💡 This recipe shows how to insert rows into a table so that downstream applications can read them.
The source table (server_logs
) is backed by the faker
connector, which continuously generates rows in memory based on Java Faker expressions.
As outlined in the first recipe Flink SQL operates on tables, that are stored in external systems. To publish results of a query for consumption by downstream applications, you write the results of a query into a table. This table can be read by Flink SQL, or directly by connecting to the external system that is storing the data (e.g. an ElasticSearch index.)
This example takes the server_logs
tables, filters for client errors, and writes these logs into another table called client_errors
.
Any number of external systems could back the result table, including Apache Kafka, Apache Hive, ElasticSearch, JDBC, among many others.
To keep this example self-contained, client_errors
is of type blackhole
: instead of actually writing the data to an external system, the table discards any rows written to it.
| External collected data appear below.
import Mathlib.RingTheory.SimpleModule.Isotypic
import Literature.NumberTheory.Automorphic.RestrictedTensorProductProofs
import Literature.NumberTheory.Automorphic.AutomorphicGLn
import HarnessLib

/-!
# Proof of the uniqueness half of Flath's tensor product theorem (`flath_unique_holds`)

This file discharges the named fact `Literature.NumberTheory.Automorphic.flath_unique`
(**lang.S19**, uniqueness of the local factors in Flath's tensor product theorem; Flath,
*Decomposition of representations into tensor products*, Proc. Sympos. Pure Math. 33 (Corvallis
1979), part 1, 179–183, Theorem 3 with Theorem 2; Bump, *Automorphic forms and representations*
(1997), Theorem 3.4.4, "with uniquely determined modules `M_v`") by proving the underlying
algebraic statement in full generality and then specialising.

## The argument

Let `k` be a field, `(G i)_{i ∈ ι}` groups with subgroups `K i`, and let `(W, π, j)` be a
restricted tensor product `⊗'_i (ρ i, x₀ i)` of representations `ρ i` of `G i` on `V i`
(prelude C14, `IsRestrictedTensorProductRep ρ π hx₀ j S₀`). Fix `i` and restrict `π` to the
`i`-th factor along `G i ↪ Πʳ i, [G i, K i]`, `g ↦ (…, 1, g, 1, …)` (Mathlib's
`RestrictedProduct.mulSingle`; the restriction is written `π.comp (MonoidHom.mk' (mulSingle K i) _)`
throughout, no abbreviation being introduced). For every restricted family `x` the slot map
`φ_x : v ↦ j (x.update i v)` is a `G i`-intertwining map `V i → W`
(`IsRestrictedTensorProductRep.exists_intertwiningMap_slot`), and the images of the `φ_x`
exhaust `W` because the values `j x = φ_x (x i)` span `W`
(`IsRestrictedTensorProduct.span_range_eq_top` of `RestrictedTensorProductProofs`).
If `ρ i` is irreducible, each `φ_x` is zero or injective (Schur), so `W|_{G i}` is a sum of
copies of `V i`: in Mathlib's language the `k[G i]`-module `W` is *isotypic of type `V i`*
(`IsRestrictedTensorProductRep.isotypicComponent_eq_top`, `IsIsotypicOfType`). If
`(W, π, j')` is also a restricted tensor product of irreducible `ρ' i` on `V' i` and `W ≠ 0`,
some `φ'_y ≠ 0` embeds `V' i` as a simple `k[G i]`-submodule of `W`, which is therefore
isomorphic to `V i`; hence `ρ i ≅ ρ' i` (`IsRestrictedTensorProductRep.nonempty_equiv`). This
is the classical isotypy argument behind the uniqueness clauses of Flath 1979, Theorems 1–3
(cf. Bump 1997, §3.4); it uses neither admissibility nor the Gelfand-pair hypothesis nor
algebraic closedness, which enter only the existence half (`flath_exists`).
`flath_unique_holds` is the specialisation `k = ℂ`, with `W ≠ 0` supplied by the irreducibility
of `π`.

## Mathlib declarations used

`RestrictedProduct.mulSingle` (the embedding of a factor), `Representation.IntertwiningMap`,
`Representation.IntertwiningMap.equivLinearMapAsModule` (intertwining maps = `k[G]`-linear maps),
`Representation.IsIrreducible.injective_or_eq_zero` (Schur), `isotypicComponent`,
`IsIsotypicOfType.of_isotypicComponent_eq_top`, `IsSimpleModule.congr`,
`Representation.IntertwiningMap.ofBijective`; from the tree, `RestrictedTensorProductProofs`
(`IsRestrictedTensorProduct.span_range_eq_top`). Theorems only: no definition, no instance, no
named fact (D-0026: net debt delta −1).

## References

* D. Flath, *Decomposition of representations into tensor products*, Proc. Sympos. Pure Math.
  33 (Corvallis 1979), part 1, 179–183, Theorems 2, 3.
* D. Bump, *Automorphic forms and representations*, Cambridge Stud. Adv. Math. 55 (1997), §3.4,
  Theorem 3.4.4.
-/

noncomputable section

open scoped RestrictedProduct
open Filter

namespace Literature.NumberTheory.Automorphic

universe u uk uG v v' w w'

/-! ### Slot maps of a restricted tensor product representation -/

section Rep

variable {ι : Type u} {k : Type uk} [CommRing k] {G : ι → Type uG} [∀ i, Group (G i)]
  {K : ∀ i, Subgroup (G i)} {V : ι → Type v} [∀ i, AddCommGroup (V i)] [∀ i, Module k (V i)]
  {ρ : ∀ i, Representation k (G i) (V i)} {x₀ : ∀ i, V i} [DecidableEq ι]
  {W : Type w} [AddCommGroup W] [Module k W]

omit [∀ i, AddCommGroup (V i)] [∀ i, Module k (V i)] in
/-- A restricted family is unchanged by updating a coordinate with its own value. [folklore] -/
@[simp] lemma RestrictedFamily.update_eq_self (x : RestrictedFamily V x₀) (i : ι) :
    x.update i (x i) = x := by
  ext j
  simp

/-- The coordinatewise action of the `i`-th factor `g ↦ (…, 1, g, 1, …)`
(`RestrictedProduct.mulSingle`) on a restricted family only moves the `i`-th coordinate:
`(ι_i g) • (x.update i v) = x.update i (ρ i g v)`. [folklore] -/
lemma RestrictedFamily.smul_mulSingle_update
    (hx₀ : ∀ᶠ l in cofinite, x₀ l ∈ (ρ l).fixedPoints (K l)) (x : RestrictedFamily V x₀) (i : ι)
    (g : G i) (v : V i) :
    RestrictedFamily.smul ρ hx₀ (RestrictedProduct.mulSingle K i g) (x.update i v) =
      x.update i (ρ i g v) := by
  ext l
  by_cases hl : l = i
  · subst hl
    simp
  · simp [hl]

variable {π : Representation k (Πʳ l, [G l, K l]) W}
  {hx₀ : ∀ᶠ l in cofinite, x₀ l ∈ (ρ l).fixedPoints (K l)}
  {j : RestrictedFamily V x₀ → W} {S₀ : Finset ι}

/-- In a restricted tensor product representation `(W, π, j) = ⊗'_l (ρ l, x₀ l)` the `i`-th
factor acts through the `i`-th slot: `j (x.update i (ρ i g v)) = π (ι_i g) (j (x.update i v))`
(Flath 1979, §2, Example 2). [folklore] -/
lemma IsRestrictedTensorProductRep.apply_update_apply
    (h : IsRestrictedTensorProductRep ρ π hx₀ j S₀) (x : RestrictedFamily V x₀) (i : ι) (g : G i)
    (v : V i) :
    j (x.update i (ρ i g v)) = π (RestrictedProduct.mulSingle K i g) (j (x.update i v)) := by
  rw [← h.map_smul, RestrictedFamily.smul_mulSingle_update]

/-- **The slot maps are intertwining maps.** In a restricted tensor product representation
`(W, π, j) = ⊗'_l (ρ l, x₀ l)`, for every restricted family `x` the `i`-th slot map
`φ_x : v ↦ j (x.update i v)` is a `G i`-intertwining map from `ρ i` to the restriction of `π`
to the `i`-th factor `G i →* Πʳ l, [G l, K l]`, `g ↦ (…, 1, g, 1, …)`
(`RestrictedProduct.mulSingle`, a homomorphism by `RestrictedProduct.mulSingle_mul`): linear by
restricted multilinearity of `j`, equivariant by `apply_update_apply` (Flath 1979, §2: the map
`V i → V i ⊗ (⊗'_{l ≠ i} V l) ≅ W`, `v ↦ v ⊗ (⊗_{l ≠ i} x l)`). [folklore] -/
theorem IsRestrictedTensorProductRep.exists_intertwiningMap_slot
    (h : IsRestrictedTensorProductRep ρ π hx₀ j S₀) (x : RestrictedFamily V x₀) (i : ι) :
    ∃ T : (ρ i).IntertwiningMap (π.comp
      (MonoidHom.mk' (RestrictedProduct.mulSingle K i) (RestrictedProduct.mulSingle_mul K i))),
      ∀ v, T v = j (x.update i v) :=
  ⟨{ toFun := fun v => j (x.update i v)
     map_add' := h.isRestrictedTensorProduct.isRestrictedMultilinear.map_update_add x i
     map_smul' := h.isRestrictedTensorProduct.isRestrictedMultilinear.map_update_smul x i
     isIntertwining' := fun g => LinearMap.ext fun v => by
       show j (x.update i (ρ i g v)) = π (RestrictedProduct.mulSingle K i g) (j (x.update i v))
       exact h.apply_update_apply x i g v }, fun _ => rfl⟩

end Rep

/-! ### Isotypy of the local factor and uniqueness of the local factors -/

section Field

variable {ι : Type u} {k : Type uk} [Field k] {G : ι → Type uG} [∀ i, Group (G i)]
  {K : ∀ i, Subgroup (G i)} {V : ι → Type v} [∀ i, AddCommGroup (V i)] [∀ i, Module k (V i)]
  {ρ : ∀ i, Representation k (G i) (V i)} {x₀ : ∀ i, V i} [DecidableEq ι]
  {W : Type w} [AddCommGroup W] [Module k W] {π : Representation k (Πʳ l, [G l, K l]) W}
  {hx₀ : ∀ᶠ l in cofinite, x₀ l ∈ (ρ l).fixedPoints (K l)}
  {j : RestrictedFamily V x₀ → W} {S₀ : Finset ι}

open scoped MonoidAlgebra

/-- **Isotypy of the local factor** (the standard argument behind the uniqueness clauses of
Flath 1979, Theorems 1–3; cf. Bump 1997, §3.4). If `(W, π, j) = ⊗'_l (ρ l, x₀ l)` is a
restricted tensor product representation and `ρ i` is irreducible, then the `k[G i]`-module
`W|_{G i}` (restriction of `π` along `RestrictedProduct.mulSingle K i`) is the sum of its
submodules isomorphic to `V i`, i.e. its `V i`-isotypic component (Mathlib `isotypicComponent`)
is everything: the images of the slot maps `φ_x` (`exists_intertwiningMap_slot`), each zero or
a copy of `V i` by Schur (`Representation.IsIrreducible.injective_or_eq_zero`), contain the
spanning set `{j x}` (`IsRestrictedTensorProduct.span_range_eq_top`). [folklore] -/
theorem IsRestrictedTensorProductRep.isotypicComponent_eq_top
    (h : IsRestrictedTensorProductRep ρ π hx₀ j S₀) (i : ι) [(ρ i).IsIrreducible] :
    isotypicComponent k[G i] (Representation.asModule (π.comp (MonoidHom.mk'
      (RestrictedProduct.mulSingle K i) (RestrictedProduct.mulSingle_mul K i))))
      (ρ i).asModule = ⊤ := by
  set σ : Representation k (G i) W :=
    π.comp (MonoidHom.mk' (RestrictedProduct.mulSingle K i) (RestrictedProduct.mulSingle_mul K i))
  set C : Submodule k[G i] σ.asModule := isotypicComponent k[G i] σ.asModule (ρ i).asModule
    with hC
  -- the slot maps, as `k[G i]`-linear maps `L x : V i → W|_{G i}`
  choose T hT using fun x : RestrictedFamily V x₀ => h.exists_intertwiningMap_slot x i
  let L : RestrictedFamily V x₀ → ((ρ i).asModule →ₗ[k[G i]] σ.asModule) := fun x =>
    Representation.IntertwiningMap.equivLinearMapAsModule _ _ (T x)
  have hL : ∀ (x : RestrictedFamily V x₀) (v : V i),
      L x ((ρ i).asModuleEquiv.symm v) = σ.asModuleEquiv.symm (j (x.update i v)) :=
    fun x v => hT x v
  -- each has range in the isotypic component (Schur: `T x` is zero or injective)
  have hrange : ∀ x, LinearMap.range (L x) ≤ C := by
    intro x
    rcases Representation.IsIrreducible.injective_or_eq_zero (T x) with hinj | h0
    · have hLinj : Function.Injective (L x) := hinj
      exact le_sSup ⟨(LinearEquiv.ofInjective (L x) hLinj).symm⟩
    · have hL0 : L x = 0 := by
        change Representation.IntertwiningMap.equivLinearMapAsModule _ _ (T x) = 0
        rw [h0, map_zero]
      rw [hL0, LinearMap.range_zero]
      exact bot_le
  -- and the `j x = L x (x i)` span `W`
  rw [eq_top_iff]
  rintro w -
  have hmem : σ.asModuleEquiv w ∈ Submodule.span k (Set.range j) := by
    rw [h.isRestrictedTensorProduct.span_range_eq_top]
    exact Submodule.mem_top
  rw [← σ.asModuleEquiv.symm_apply_apply w]
  generalize σ.asModuleEquiv w = w' at hmem
  induction hmem using Submodule.span_induction with
  | mem w'' hw'' =>
    obtain ⟨x, rfl⟩ := hw''
    rw [← x.update_eq_self i, ← hL x (x i)]
    exact hrange x (LinearMap.mem_range_self _ _)
  | zero => simp
  | add a b _ _ ha hb =>
    rw [map_add]
    exact add_mem ha hb
  | smul c a _ ha =>
    rw [Representation.asModuleEquiv_symm_map_smul]
    exact C.smul_mem _ ha

/-- **Uniqueness of the local factors of a restricted tensor product** (Flath 1979, Theorem 3,
uniqueness clause; Bump 1997, Theorem 3.4.4, "with uniquely determined modules `M_v`"). Over
any field `k`: if a non-zero representation `π` of `Πʳ l, [G l, K l]` on `W` is a restricted
tensor product of representations `ρ l` (structure map `j`, base vectors `x₀`, exceptional set
`S₀`) and also of representations `ρ' l` (structure map `j'`, base vectors `x₀'`, exceptional
set `S₀'`), and `ρ i`, `ρ' i` are irreducible, then `ρ i ≅ ρ' i`. Proof: `W|_{G i}` is
`V i`-isotypic (`isotypicComponent_eq_top`) and contains a copy of the simple module `V' i` (the
slot map of the second structure at some `y` with `j' y ≠ 0`, injective by Schur), so
`V' i ≅ V i` as `k[G i]`-modules (`IsIsotypicOfType.of_isotypicComponent_eq_top`), i.e. as
representations (`Representation.IntertwiningMap.equivLinearMapAsModule`, `.ofBijective`). No
admissibility, Gelfand-pair or algebraic-closedness hypothesis is needed.
[cite: FlathCorvallis1979, Theorem 3] -/
theorem IsRestrictedTensorProductRep.nonempty_equiv [Nontrivial W]
    {V' : ι → Type v'} [∀ i, AddCommGroup (V' i)] [∀ i, Module k (V' i)]
    {ρ' : ∀ i, Representation k (G i) (V' i)} {x₀' : ∀ i, V' i}
    {hx₀' : ∀ᶠ l in cofinite, x₀' l ∈ (ρ' l).fixedPoints (K l)}
    {j' : RestrictedFamily V' x₀' → W} {S₀' : Finset ι}
    (h : IsRestrictedTensorProductRep ρ π hx₀ j S₀)
    (h' : IsRestrictedTensorProductRep ρ' π hx₀' j' S₀') (i : ι) (hρ : (ρ i).IsIrreducible)
    (hρ' : (ρ' i).IsIrreducible) : Nonempty ((ρ i).Equiv (ρ' i)) := by
  haveI : (ρ i).IsIrreducible := hρ
  haveI : (ρ' i).IsIrreducible := hρ'
  set σ : Representation k (G i) W :=
    π.comp (MonoidHom.mk' (RestrictedProduct.mulSingle K i) (RestrictedProduct.mulSingle_mul K i))
  -- `W|_{G i}` is `V i`-isotypic
  have hiso : IsIsotypicOfType k[G i] σ.asModule (ρ i).asModule :=
    .of_isotypicComponent_eq_top (h.isotypicComponent_eq_top i)
  -- a non-zero value of the second structure map, and the slot map of `j'` there
  obtain ⟨y, hy⟩ : ∃ y : RestrictedFamily V' x₀', j' y ≠ 0 := by
    by_contra! hall
    have htop := h'.isRestrictedTensorProduct.span_range_eq_top
    rw [Submodule.span_eq_bot.2 (by rintro _ ⟨y, rfl⟩; exact hall y)] at htop
    exact bot_ne_top htop
  obtain ⟨T, hT⟩ := h'.exists_intertwiningMap_slot y i
  have hT0 : T ≠ 0 := by
    intro hT0
    apply hy
    rw [← y.update_eq_self i, ← hT (y i), hT0]
    rfl
  have hTinj : Function.Injective T :=
    (Representation.IsIrreducible.injective_or_eq_zero T).resolve_right hT0
  -- its image is a simple `k[G i]`-submodule of `W|_{G i}`, hence isomorphic to `V i`
  let L : (ρ' i).asModule →ₗ[k[G i]] σ.asModule :=
    Representation.IntertwiningMap.equivLinearMapAsModule _ _ T
  have hL : Function.Injective L := hTinj
  haveI : IsSimpleModule k[G i] (LinearMap.range L) :=
    IsSimpleModule.congr (LinearEquiv.ofInjective L hL).symm
  obtain ⟨e⟩ := hiso (LinearMap.range L)
  -- back from `k[G i]`-modules to representations
  let E : (ρ i).asModule ≃ₗ[k[G i]] (ρ' i).asModule := ((LinearEquiv.ofInjective L hL).trans e).symm
  exact ⟨((Representation.IntertwiningMap.equivLinearMapAsModule _ _).symm
    E.toLinearMap).ofBijective E.bijective⟩

end Field

/-! ### lang.S19: discharge of `flath_unique` -/

section Flath

variable {ι : Type u} [DecidableEq ι] {G : ι → Type v} [∀ i, Group (G i)]
  [∀ i, TopologicalSpace (G i)] {K : ∀ i, Subgroup (G i)} {W : Type w} [AddCommGroup W]
  [Module ℂ W]

/-- **lang.S19, uniqueness of the local factors in Flath's tensor product theorem**: discharge
of the named fact `flath_unique` (Flath, *Decomposition of representations into tensor
products*, Proc. Sympos. Pure Math. 33 (Corvallis 1979), part 1, 179–183, Theorem 3, uniqueness
clause; Bump, *Automorphic forms and representations* (1997), Theorem 3.4.4, "with uniquely
determined modules `M_v`"). If an irreducible admissible `π` of `Πʳ i, [G i, K i]` is a
restricted tensor product of irreducible admissible `ρ i` and also of irreducible admissible
`ρ' i`, then `ρ i ≅ ρ' i` for every `i`. This is the specialisation
`k = ℂ` of `IsRestrictedTensorProductRep.nonempty_equiv`; non-triviality of `W` comes from the
irreducibility of `π`, while the admissibility, compact-openness and Gelfand-pair hypotheses of
the fact are not needed for uniqueness (they enter the existence half `flath_exists`).
[cite: FlathCorvallis1979, Theorem 3] -/
theorem flath_unique_holds : flath_unique.{u, v, w, w'} (K := K) (W := W) := by
  intro _ _ _ π hirr _ V _ _ ρ x₀ hx₀ j S₀ V' _ _ ρ' x₀' hx₀' j' S₀' h hρ h' hρ' i
  haveI : IsSimpleModule (MonoidAlgebra ℂ (Πʳ i, [G i, K i])) π.asModule :=
    (Representation.irreducible_iff_isSimpleModule_asModule π).1 hirr
  haveI : Nontrivial π.asModule :=
    IsSimpleModule.nontrivial (MonoidAlgebra ℂ (Πʳ i, [G i, K i])) _
  haveI : Nontrivial W := π.asModuleEquiv.injective.nontrivial
  exact h.nonempty_equiv h' i (hρ i).1 (hρ' i).1

end Flath

end Literature.NumberTheory.Automorphic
CREATE TABLE server_logs (
client_ip STRING,
client_identity STRING,
userid STRING,
user_agent STRING,
log_time TIMESTAMP(3),
request_line STRING,
status_code STRING,
size INT
) WITH (
'connector' = 'faker',
'fields.client_ip.expression' = '#{Internet.publicIpV4Address}',
'fields.client_identity.expression' = '-',
'fields.userid.expression' = '-',
'fields.user_agent.expression' = '#{Internet.userAgentAny}',
'fields.log_time.expression' = '#{date.past ''15'',''5'',''SECONDS''}',
'fields.request_line.expression' = '#{regexify ''(GET|POST|PUT|PATCH){1}''} #{regexify ''(/search\.html|/login\.html|/prod\.html|cart\.html|/order\.html){1}''} #{regexify ''(HTTP/1\.1|HTTP/2|/HTTP/1\.0){1}''}',
'fields.status_code.expression' = '#{regexify ''(200|201|204|400|401|403|301){1}''}',
'fields.size.expression' = '#{number.numberBetween ''100'',''10000000''}'
);
CREATE TABLE client_errors (
log_time TIMESTAMP(3),
request_line STRING,
status_code STRING,
size INT
)
WITH (
'connector' = 'blackhole'
);
INSERT INTO client_errors
SELECT
log_time,
request_line,
status_code,
size
FROM server_logs
WHERE
status_code SIMILAR TO '4[0-9][0-9]';
An INSERT INTO query that reads from an unbounded table (like server_logs
) is a long-running application.
When you run such a statement in Apache Flink's SQL Client a Flink Job will be submitted to the configured cluster.
In Ververica Platform a so called Deployment will be created to manage the execution of the statement.